Axon-Myelin Unit Blistering as Early Event in MS Normal Appearing White Matter

https://onlinelibrary.wiley.com/doi/ful ... /ana.26014

Abstract

Objective

Multiple sclerosis (MS) is a chronic neuroinflammatory and neurodegenerative disease of unknown etiology. Although the prevalent view regards a CD4+-lymphocyte autoimmune reaction against myelin at the root of the disease, recent studies propose autoimmunity as a secondary reaction to idiopathic brain damage. To gain knowledge about this possibility we investigated the presence of axonal and myelinic morphological alterations, which could implicate imbalance of axon-myelin units as primary event in MS pathogenesis.

Methods

Using high resolution imaging histological brain specimens from patients with MS and non-neurological/non-MS controls, we explored molecular changes underpinning imbalanced interaction between axon and myelin in normal appearing white matter (NAWM), a region characterized by normal myelination and absent inflammatory activity.

Results

In MS brains, we detected blister-like swellings formed by myelin detachment from axons, which were substantially less frequently retrieved in non-neurological/non-MS controls.
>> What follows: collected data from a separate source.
import Literature.NumberTheory.EllipticCurves.HeightConductorBoundsPropTenEightProofs
import Literature.NumberTheory.DiophantineGeometry.SUnitHeightBoundFirstDisplayProofs
import Literature.NumberTheory.DiophantineGeometry.MordellHeightBoundModularityProofs
import Literature.NumberTheory.DiophantineGeometry.AbcHeightBoundFreyHellegouarchProofs
import HarnessLib

/-!
# von Känel–Matschke, `Ω_opt ≤ Ω_sim` — PROVED; the §10 Diophantine chain with Prop. 10.8 (ii) discharged

Topic `Literature/NumberTheory/DiophantineGeometry` (family `abc`, LADDER-ABC A1: the *modular method*).
A proofs-only companion (theorems only; NO definition, NO new named fact, nothing restated; D-0026)
of `OptimizedHeightBoundsModularity.lean` and `SUnitMordellHeightBoundsModularity.lean`, for
R. von Känel, B. Matschke, arXiv:1605.06079 = Mem. AMS **286** (2023) no. 1419 [`VonkanelMatschke2023`].

Now that vKM Prop. 10.8 (ii) is a THEOREM of the tree (`vonKanelMatschke_prop_10_8_ii_holds`,
`HeightConductorBoundsPropTenEightProofs.lean`), the printed deductions of §8.2, §9, §10.1–§10.5 that
were proved conditionally on (ii) become one root shorter:

* **`omegaOpt_le_omegaSim_holds`** — the named fact `omegaOpt_le_omegaSim` (§8.2 and §9: *"It holds
  `Ω_opt ≤ Ω_sim`"*) is DISCHARGED (`omegaOpt_le_omegaSim_of_prop_10_8_ii` with (ii) a theorem);
* Prop. 10.1 (`mordell_height_le`) from Prop. 10.7 alone (`mordell_height_le_of_proposition_10_7'`),
  and from modularity + Lemma 10.3 + Prop. 10.8 (i) (`mordell_height_le_of_lemma_10_3_of_prop_10_8_i`);
* the simplified corollaries 9.1/9.3 from the exact ones alone (`corollary_9_1_sim_of'`,
  `corollary_9_3_sim_of'`);
* Prop. 10.6 (`abc_log_max_le_refined`) from modularity, the Ogg–Saito schema, Lemma 10.5 and
  Prop. 10.8 (i) (`abc_log_max_le_refined_of_modularity_of_prop_10_8_i`), and with it Prop. 10.2
  (second display for all `S`, both displays for `N_S ≥ 53`:
  `sUnitEquation_height_le_two_of_modularity_of_prop_10_8_i`,
  `sUnitEquation_height_le_of_le_of_modularity_of_prop_10_8_i`).

Remaining roots of the vKM §10 DAG in the kernel: `nonempty_modularParametrizationData` (modularity),
`vonKanelMatschke_prop_10_8_i`, `vonKanelMatschke_lemma_10_3`, `vonKanelMatschke_lemma_10_5`, the
Ogg–Saito schema (isogeny invariance of the conductor), and `proposition_10_7` / `corollary_9_1` /
`corollary_9_3` for the optimized statements. No `abc` claim; typed ≠ endorsed. All theorems; axioms standard.

## References

* [VonkanelMatschke2023] R. von Känel, B. Matschke, arXiv:1605.06079 = Mem. AMS 286 (2023), §8.2/§9
  (`Ω_opt ≤ Ω_sim`), §10.1 (Props. 10.1, 10.2), §10.3–§10.5 (proofs; Props. 10.6, 10.7, 10.8).
-/

noncomputable section

open Height
open Literature.NumberTheory.EllipticCurves.ModularForms

namespace Literature.NumberTheory.DiophantineGeometry

namespace VonKanelMatschke

/-! ### `Ω_opt ≤ Ω_sim`, discharged -/

/-- **vKM `Ω_opt ≤ Ω_sim` — PROVED** (§8.2: *"It holds `Ω_opt ≤ Ω_sim = (1/3)h(k) + (4/9)k_S log k_S
+ (1/6)k_S log log log k_S + (2/5)k_S`"*, §9 likewise): the printed deduction from Prop. 10.8 (ii)
(`omegaOpt_le_omegaSim_of_prop_10_8_ii`) applied to the theorem `vonKanelMatschke_prop_10_8_ii_holds`.
Discharges the named fact `omegaOpt_le_omegaSim`. [cite: VonkanelMatschke2023, §8.2 and §9 (display Ω_opt ≤ Ω_sim)] -/
theorem omegaOpt_le_omegaSim_holds : omegaOpt_le_omegaSim :=
  omegaOpt_le_omegaSim_of_prop_10_8_ii vonKanelMatschke_prop_10_8_ii_holds

/-- **Prop. 10.1 from Prop. 10.7 alone** (the printed "simplified versions of our bounds", §10.1;
`mordell_height_le_of_proposition_10_7` with `Ω_opt ≤ Ω_sim` now a theorem).
[cite: VonkanelMatschke2023, §10.1 and §10.5.1 (Prop. 10.7 ⟹ Prop. 10.1)] -/
theorem mordell_height_le_of_proposition_10_7' (h : proposition_10_7) : mordell_height_le :=
  mordell_height_le_of_proposition_10_7 h omegaOpt_le_omegaSim_holds

/-- **Cor. 9.1 (exact) ⟹ its simplified form**, unconditionally. [cite: VonkanelMatschke2023, §9 (after Cor. 9.1)] -/
theorem corollary_9_1_sim_of' (h : corollary_9_1) : corollary_9_1_sim :=
  corollary_9_1_sim_of h omegaOpt_le_omegaSim_holds

/-- **Cor. 9.3 (exact) ⟹ its simplified form**, unconditionally. [cite: VonkanelMatschke2023, §9 (Ω with Ω_opt ≤ Ω_sim)] -/
theorem corollary_9_3_sim_of' (h : corollary_9_3) : corollary_9_3_sim :=
  corollary_9_3_sim_of h omegaOpt_le_omegaSim_holds

/-! ### Prop. 10.1 and Prop. 10.6 / 10.2 from the remaining roots -/

/-- **Prop. 10.1 (`mordell_height_le`) from modularity, Lemma 10.3 and Prop. 10.8 (i)** — the printed
proof of §10.3 (`mordell_height_le_of_lemma_10_3`) with Prop. 10.8 (ii) discharged.
[cite: VonkanelMatschke2023, Prop. 10.1 (arXiv §10.1.1, prop:m) with §10.3 (proof of Prop. 10.1)] -/
theorem mordell_height_le_of_lemma_10_3_of_prop_10_8_i (hmod : nonempty_modularParametrizationData)
    (h103 : vonKanelMatschke_lemma_10_3) (hi : vonKanelMatschke_prop_10_8_i) : mordell_height_le :=
  mordell_height_le_of_lemma_10_3 hmod h103 hi vonKanelMatschke_prop_10_8_ii_holds

/-- **Prop. 10.6 (`abc_log_max_le_refined`) from modularity, the Ogg–Saito schema, Lemma 10.5 and
Prop. 10.8 (i)** — the printed chain `Lemma 10.5 + Prop. 10.8 ⟹ (eq:szpiro) ⟹ Prop. 10.6` of
§10.4–§10.5 with (ii) discharged. [cite: VonkanelMatschke2023, §10.4–§10.5 (Prop. 10.6 via (eq:szpiro) and Prop. 10.8)] -/
theorem abc_log_max_le_refined_of_modularity_of_prop_10_8_i (hmod : nonempty_modularParametrizationData)
    (hOS : ∀ (W : WeierstrassCurve ℚ) (ℓ : ℕ) [Fact ℓ.Prime],
      W.artinConductorExponent_tate_eq_conductorExponent_of_isElliptic ℓ)
    (h105 : vonKanelMatschke_lemma_10_5) (hi : vonKanelMatschke_prop_10_8_i) :
    abc_log_max_le_refined :=
  abc_log_max_le_refined_of_lemma_10_5 hmod hOS h105
    (log_minimalDiscriminant_le_of_prop_10_8_i hmod hi)

/-- **Prop. 10.2, the (second, refined) display `(12/5) N_S log N_S + (9/10) N_S log log log(16 N_S)
+ 8.26 N_S + 28`, for every finite set of primes `S`**, from modularity, Ogg–Saito, Lemma 10.5 and
Prop. 10.8 (i) (§10.4: "Prop. 10.6 implies Prop. 10.2"; `sUnitEquation_height_le_two_of_abc_log_max_le_refined`).
[cite: VonkanelMatschke2023, Prop. 10.2 (arXiv §10.1.2, prop:su) with §10.4] -/
theorem sUnitEquation_height_le_two_of_modularity_of_prop_10_8_i
    (hmod : nonempty_modularParametrizationData)
    (hOS : ∀ (W : WeierstrassCurve ℚ) (ℓ : ℕ) [Fact ℓ.Prime],
      W.artinConductorExponent_tate_eq_conductorExponent_of_isElliptic ℓ)
    (h105 : vonKanelMatschke_lemma_10_5) (hi : vonKanelMatschke_prop_10_8_i)
    (S : Finset ℕ) (hS : ∀ p ∈ S, p.Prime) (x y : ℚ) (hx : IsSUnit S x) (hy : IsSUnit S y)
    (hxy : x + y = 1) :
    max (logHeight₁ x) (logHeight₁ y) ≤
      12 / 5 * (primesProd S : ℝ) * Real.log (primesProd S) +
        9 / 10 * (primesProd S : ℝ) * Real.log (Real.log (Real.log (16 * (primesProd S : ℝ)))) +
        8.26 * (primesProd S : ℝ) + 28 :=
  sUnitEquation_height_le_two_of_abc_log_max_le_refined
    (abc_log_max_le_refined_of_modularity_of_prop_10_8_i hmod hOS h105 hi) S hS x y hx hy hxy

/-- **Prop. 10.2, both displays (`(5/2) N_S log N_S + 9 N_S` and the refined one), for `N_S ≥ 53`** (every
`S` outside the eleven small sets of the finding recorded in `SUnitMordellHeightBoundsModularityProofs`),
from modularity, Ogg–Saito, Lemma 10.5 and Prop. 10.8 (i).
[cite: VonkanelMatschke2023, Prop. 10.2 (arXiv §10.1.2, prop:su) with §10.4] -/
theorem sUnitEquation_height_le_of_le_of_modularity_of_prop_10_8_i
    (hmod : nonempty_modularParametrizationData)
    (hOS : ∀ (W : WeierstrassCurve ℚ) (ℓ : ℕ) [Fact ℓ.Prime],
      W.artinConductorExponent_tate_eq_conductorExponent_of_isElliptic ℓ)
    (h105 : vonKanelMatschke_lemma_10_5) (hi : vonKanelMatschke_prop_10_8_i)
    (S : Finset ℕ) (hS : ∀ p ∈ S, p.Prime) (hN : 53 ≤ primesProd S) (x y : ℚ) (hx : IsSUnit S x)
    (hy : IsSUnit S y) (hxy : x + y = 1) :
    max (logHeight₁ x) (logHeight₁ y) ≤
        5 / 2 * (primesProd S : ℝ) * Real.log (primesProd S) + 9 * (primesProd S : ℝ) ∧
    max (logHeight₁ x) (logHeight₁ y) ≤
        12 / 5 * (primesProd S : ℝ) * Real.log (primesProd S) +
          9 / 10 * (primesProd S : ℝ) * Real.log (Real.log (Real.log (16 * (primesProd S : ℝ)))) +
          8.26 * (primesProd S : ℝ) + 28 :=
  abc_log_max_le_refined_imp_sUnitEquation_height_le_of_le
    (abc_log_max_le_refined_of_modularity_of_prop_10_8_i hmod hOS h105 hi) S hS hN x y hx hy hxy

/-- **Prop. 10.1 from the remaining roots, both printed ways**: modularity + Lemma 10.3 + Prop. 10.8 (i)
give `mordell_height_le`, as does Prop. 10.7 alone. [cite: VonkanelMatschke2023, §10.1.1 and §10.3 (Prop. 10.1), §10.5.1 (Prop. 10.7)] -/
theorem mordell_height_le_of_roots' (hmod : nonempty_modularParametrizationData)
    (h103 : vonKanelMatschke_lemma_10_3) (hi : vonKanelMatschke_prop_10_8_i) :
    mordell_height_le ∧ (proposition_10_7 → mordell_height_le) :=
  ⟨mordell_height_le_of_lemma_10_3_of_prop_10_8_i hmod h103 hi, mordell_height_le_of_proposition_10_7'⟩

end VonKanelMatschke

end Literature.NumberTheory.DiophantineGeometry

end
Swellings in MS NAWM presented altered glutamate receptor expression, myelin associated glycoprotein (MAG) distribution, and lipid biochemical composition of myelin sheaths. Changes in tethering protein expression, widening of nodes of Ranvier and altered distribution of sodium channels in nodal regions of otherwise normally myelinated axons were also present in MS NAWM. Finally, we demonstrate a significant increase, compared with controls, in citrullinated proteins in myelin of MS cases, pointing toward biochemical modifications that may amplify the immunogenicity of MS myelin.

Interpretation

Collectively, the impaired interaction of myelin and axons potentially leads to myelin disintegration. Conceptually, the ensuing release of (post-translationally modified) myelin antigens may elicit a subsequent immune attack in MS.